Elasticity/Williams asymptotic solution

Ref: M.L. Williams, ASME J. Appl. Mech., v. 19 (1952), 526-528.

File:Williams solution mode I.png

• Stress concentration at the notch.
• Singularity at the sharp corner, i.e, ${\displaystyle {\sigma }_{ij}\to \mathrm{\infty }}$.
• William's solution involves defining the origin at the corner and expanding the stress field as an asymptotic series in powers of r.
• If the stresses (and strains) vary with ${\displaystyle r^{\alpha }}$ as we approach the point ${\displaystyle r=0}$, the strain energy is given by

${\displaystyle \text{(4)}U=\frac{1}{2}{\displaystyle \underset{0}{\overset{2\pi }{\int }}}{\displaystyle \underset{0}{\overset{r}{\int }}}{\sigma }_{ij}{\epsilon }_{ij}rdrd\theta =C{\displaystyle \underset{0}{\overset{r}{\int }}}{r}^{2a+1}dr}$

This integral is bounded only if ${\displaystyle a>-1}$. Hence, singular stress fields are acceptable only if the exponent on the stress components exceeds ${\displaystyle -1}$.

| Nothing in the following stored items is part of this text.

import Summits.KontsevichZagierPeriods.KontsevichZagierPeriods.Theses.SymplecticScissors
import Literature.NumberTheory.Transcendental.KZSemiCanonicalReductionProofs
import Literature.NumberTheory.Transcendental.KZLogCalculus
import Literature.NumberTheory.Transcendental.SemialgebraicMapsProofs

/-!
# `PlanarCompiler`, line `twist-restoring-shear`: the cell compiler `Θ` (stub 1)

Crux stmt-KontsevichZagierPeriods-10058 (route SymplecticScissors), stub `stub_cellCompiler` of
the lead skeleton `Cruxes/PlanarCompiler/Lines/twist-restoring-shear.lean`.

`Θ : FormalRep →+ FormalRep` is the additive map sending a 1-dimensional representation
`[∫_σ f]` to `[cell f⁺] − [cell f⁻]`, where
`cell f⁺ = {p : ℝ² | (p 0) ∈ σ, 0 < p 1 < f (p 0)}` and `cell f⁻` likewise with `−f`, both as
honest integrand-`1` planar representations, and every generator of dimension `≠ 1` to `0`
(`FreeAbelianGroup.lift`). The two analytic inputs: the open cell under the graph of a
`ℚ`-semialgebraic function is `ℚ`-semialgebraic (strict hypograph, Tarski–Seidenberg), and it has
finite area (it lies in the closed band `{x ∈ σ, 0 ≤ t ≤ f x}`, on which `1` is integrable by
Tonelli along the last coordinate, `KZlog.integrableOn_band_of_lintegral_fibre_le`, the fibre
integral `vol [0, f x] = (f x)⁺ ≤ |f x|` being dominated by the integrable `f`).
-/

noncomputable section

open MeasureTheory Set
open Literature.NumberTheory.Transcendental Literature.ModelTheory.ExponentialFields
open Summit.KontsevichZagierPeriods.KontsevichZagierPeriods.Theses.SymplecticScissors

namespace Summit.KontsevichZagierPeriods.SymplecticScissors.PlanarCompilerProof

/-- The strict hypograph `{(x, t) | x ∈ s, t < f x}` of a real `ℚ`-semialgebraic function is
`ℚ`-semialgebraic (graph elimination / Tarski–Seidenberg, as for the closed hypograph
`IsSemialgebraicFunOn.isSemialgebraic_setOf_le`). -/
private theorem isSemialgebraic_setOf_lt {m : ℕ} {s : Set (Fin m → ℝ)} {f : (Fin m → ℝ) → ℝ}
    (hf : IsSemialgebraicFunOn ℚ s f) :
    IsSemialgebraic ℚ
      {v : Fin (m + 1) → ℝ | Fin.init v ∈ s ∧ v (Fin.last m) < f (Fin.init v)} := by
  have hT : IsSemialgebraic ℚ
      {u : Fin (m + 2) → ℝ | u (Fin.castSucc (Fin.last m)) < u (Fin.last (m + 1))} := by
    simpa using isSemialgebraic_setOf_eval_lt (k := ℚ) (R := ℝ)
      (MvPolynomial.X (Fin.castSucc (Fin.last m))) (MvPolynomial.X (Fin.last (m + 1)))
  convert hf.isSemialgebraic_setOf_snoc_mem tarski_seidenberg_real_holds hT using 1
  ext v
  simp

/-- The open cell `{(x, t) | x ∈ σ, 0 < t < f x} ⊆ ℝ²` under the graph of a `ℚ`-semialgebraic
integrable function `f` on `σ ⊆ ℝ¹` is `ℚ`-semialgebraic and has finite area. -/
private theorem isSemialgebraic_cell_and_volume_ne_top {σ : Set (Fin 1 → ℝ)} {f : (Fin 1 → ℝ) → ℝ}
    (hσ : IsSemialgebraic ℚ σ) (hf : IsSemialgebraicFunOn ℚ σ f) (hfi : IntegrableOn f σ) :
    IsSemialgebraic ℚ {p : Fin 2 → ℝ | (fun _ : Fin 1 => p 0) ∈ σ ∧ 0 < p 1 ∧
        p 1 < f (fun _ : Fin 1 => p 0)} ∧
      volume {p : Fin 2 → ℝ | (fun _ : Fin 1 => p 0) ∈ σ ∧ 0 < p 1 ∧
        p 1 < f (fun _ : Fin 1 => p 0)} ≠ ⊤ := by
  have hinit : ∀ p : Fin 2 → ℝ, (fun _ : Fin 1 => p 0) = Fin.init p := fun p => by
    funext i
    fin_cases i
    rfl
  have hcell : {p : Fin 2 → ℝ | (fun _ : Fin 1 => p 0) ∈ σ ∧ 0 < p 1 ∧
      p 1 < f (fun _ : Fin 1 => p 0)} =
      {v : Fin 2 → ℝ | Fin.init v ∈ σ ∧ v (Fin.last 1) < f (Fin.init v)} ∩
        {v | 0 < v (Fin.last 1)} := by
    ext p
    simp only [hinit, mem_setOf_eq, mem_inter_iff]
    change _ ↔ (Fin.init p ∈ σ ∧ p 1 < f (Fin.init p)) ∧ 0 < p 1
    tauto
  constructor
  · rw [hcell]
    refine (isSemialgebraic_setOf_lt hf).inter ?_
    simpa using isSemialgebraic_setOf_eval_pos (k := ℚ) (R := ℝ)
      (MvPolynomial.X (Fin.last 1) : MvPolynomial (Fin 2) ℚ)
  · have hzero : IsSemialgebraicFunOn ℚ σ (fun _ => (0 : ℝ)) := by
      simpa using isSemialgebraicFunOn_ratCast hσ 0
    have hB : IsSemialgebraic ℚ (KZlog.band σ (fun _ => 0) f) := KZlog.isSemialgebraic_band hzero hf
    have hBm : MeasurableSet (KZlog.band σ (fun _ => 0) f) :=
      IsSemialgebraic.measurableSet_holds hB
    have hint : IntegrableOn (fun _ => (1 : ℝ)) (KZlog.band σ (fun _ => 0) f) := by
      refine KZlog.integrableOn_band_of_lintegral_fibre_le (IsSemialgebraic.measurableSet_holds hσ)
        hBm (fun x t => KZlog.snoc_mem_band) aestronglyMeasurable_const (K := f)
        (fun x _ => ?_) hfi
      rw [setLIntegral_const, Real.volume_Icc, sub_zero, enorm_one, one_mul,
        Real.enorm_eq_ofReal_abs]
      exact ENNReal.ofReal_le_ofReal (le_abs_self _)
    have hfin : volume (KZlog.band σ (fun _ => 0) f) < ⊤ := by
      rw [integrableOn_const_iff] at hint
      exact hint.resolve_left (by simp)
    refine ne_of_lt (lt_of_le_of_lt (measure_mono fun p hp => ?_) hfin)
    rw [KZlog.mem_band]
    simp only [mem_setOf_eq, hinit] at hp
    exact ⟨hp.1, hp.2.1.le, hp.2.2.le⟩

/-- **Stub 1 (M).** The cell compiler `Θ`: the additive map on `FormalRep` sending a 1-dimensional representation `[∫_σ f]` to `[cell of f⁺] − [cell of f⁻]` (honest integrand-`1` planar representations under the graphs of `f` and `−f` over `σ`) and every other generator to `0` (`FreeAbelianGroup.lift`; semialgebraicity of the cells by Tarski–Seidenberg, finite area by Tonelli). -/
theorem stub_cellCompiler :
    ∃ Θ : KZ.FormalRep →+ KZ.FormalRep, ((∀ ρ : KZ.IntegralRep 1, ∃ s t : KZ.IntegralRep 2, s.domain = {p : Fin 2 → ℝ | (fun _ : Fin 1 => p 0) ∈ ρ.domain ∧ 0 < p 1 ∧ p 1 < ρ.integrand (fun _ : Fin 1 => p 0)} ∧ t.domain = {p : Fin 2 → ℝ | (fun _ : Fin 1 => p 0) ∈ ρ.domain ∧ 0 < p 1 ∧ p 1 < -ρ.integrand (fun _ : Fin 1 => p 0)} ∧ (∀ p ∈ s.domain, s.integrand p = 1) ∧ (∀ p ∈ t.domain, t.integrand p = 1) ∧ Θ (KZ.of ρ) = KZ.of s - KZ.of t) ∧ (∀ (n : ℕ) (ρ : KZ.IntegralRep n), n ≠ 1 → Θ (KZ.of ρ) = 0)) := by
  have hS : ∀ ρ : KZ.IntegralRep 1, ∃ s : KZ.IntegralRep 2,
      s.domain = {p : Fin 2 → ℝ | (fun _ : Fin 1 => p 0) ∈ ρ.domain ∧ 0 < p 1 ∧
        p 1 < ρ.integrand (fun _ : Fin 1 => p 0)} ∧ s.integrand = fun _ => 1 := fun ρ => by
    obtain ⟨h₁, h₂⟩ := isSemialgebraic_cell_and_volume_ne_top ρ.isSemialgebraic_domain
      ρ.isSemialgebraicFunOn_integrand ρ.integrableOn
    exact KZ.exists_oneRep h₁ h₂
  have hT : ∀ ρ : KZ.IntegralRep 1, ∃ t : KZ.IntegralRep 2,
      t.domain = {p : Fin 2 → ℝ | (fun _ : Fin 1 => p 0) ∈ ρ.domain ∧ 0 < p 1 ∧
        p 1 < -ρ.integrand (fun _ : Fin 1 => p 0)} ∧ t.integrand = fun _ => 1 := fun ρ => by
    obtain ⟨h₁, h₂⟩ := isSemialgebraic_cell_and_volume_ne_top ρ.isSemialgebraic_domain
      ρ.isSemialgebraicFunOn_integrand.neg ρ.integrableOn.neg
    exact KZ.exists_oneRep h₁ h₂
  choose S hSd hSi using hS
  choose T hTd hTi using hT
  refine ⟨FreeAbelianGroup.lift fun x => match x with
      | ⟨1, ρ⟩ => KZ.of (S ρ) - KZ.of (T ρ)
      | _ => 0, fun ρ => ⟨S ρ, T ρ, hSd ρ, hTd ρ, fun p _ => by rw [hSi], fun p _ => by rw [hTi],
      ?_⟩, fun n ρ hn => ?_⟩
  · simp [KZ.of]
  · rcases n with _ | _ | n
    · simp [KZ.of]
    · exact absurd rfl hn
    · simp [KZ.of]

end Summit.KontsevichZagierPeriods.SymplecticScissors.PlanarCompilerProof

• Use a separated-variable series as in equation (3).
• Each of the terms satisfies the traction-free BCs on the surface of the notch.
• Relax the requirement that ${\displaystyle n}$ in equation (3) is an integer. Let ${\displaystyle n=\lambda -1}$.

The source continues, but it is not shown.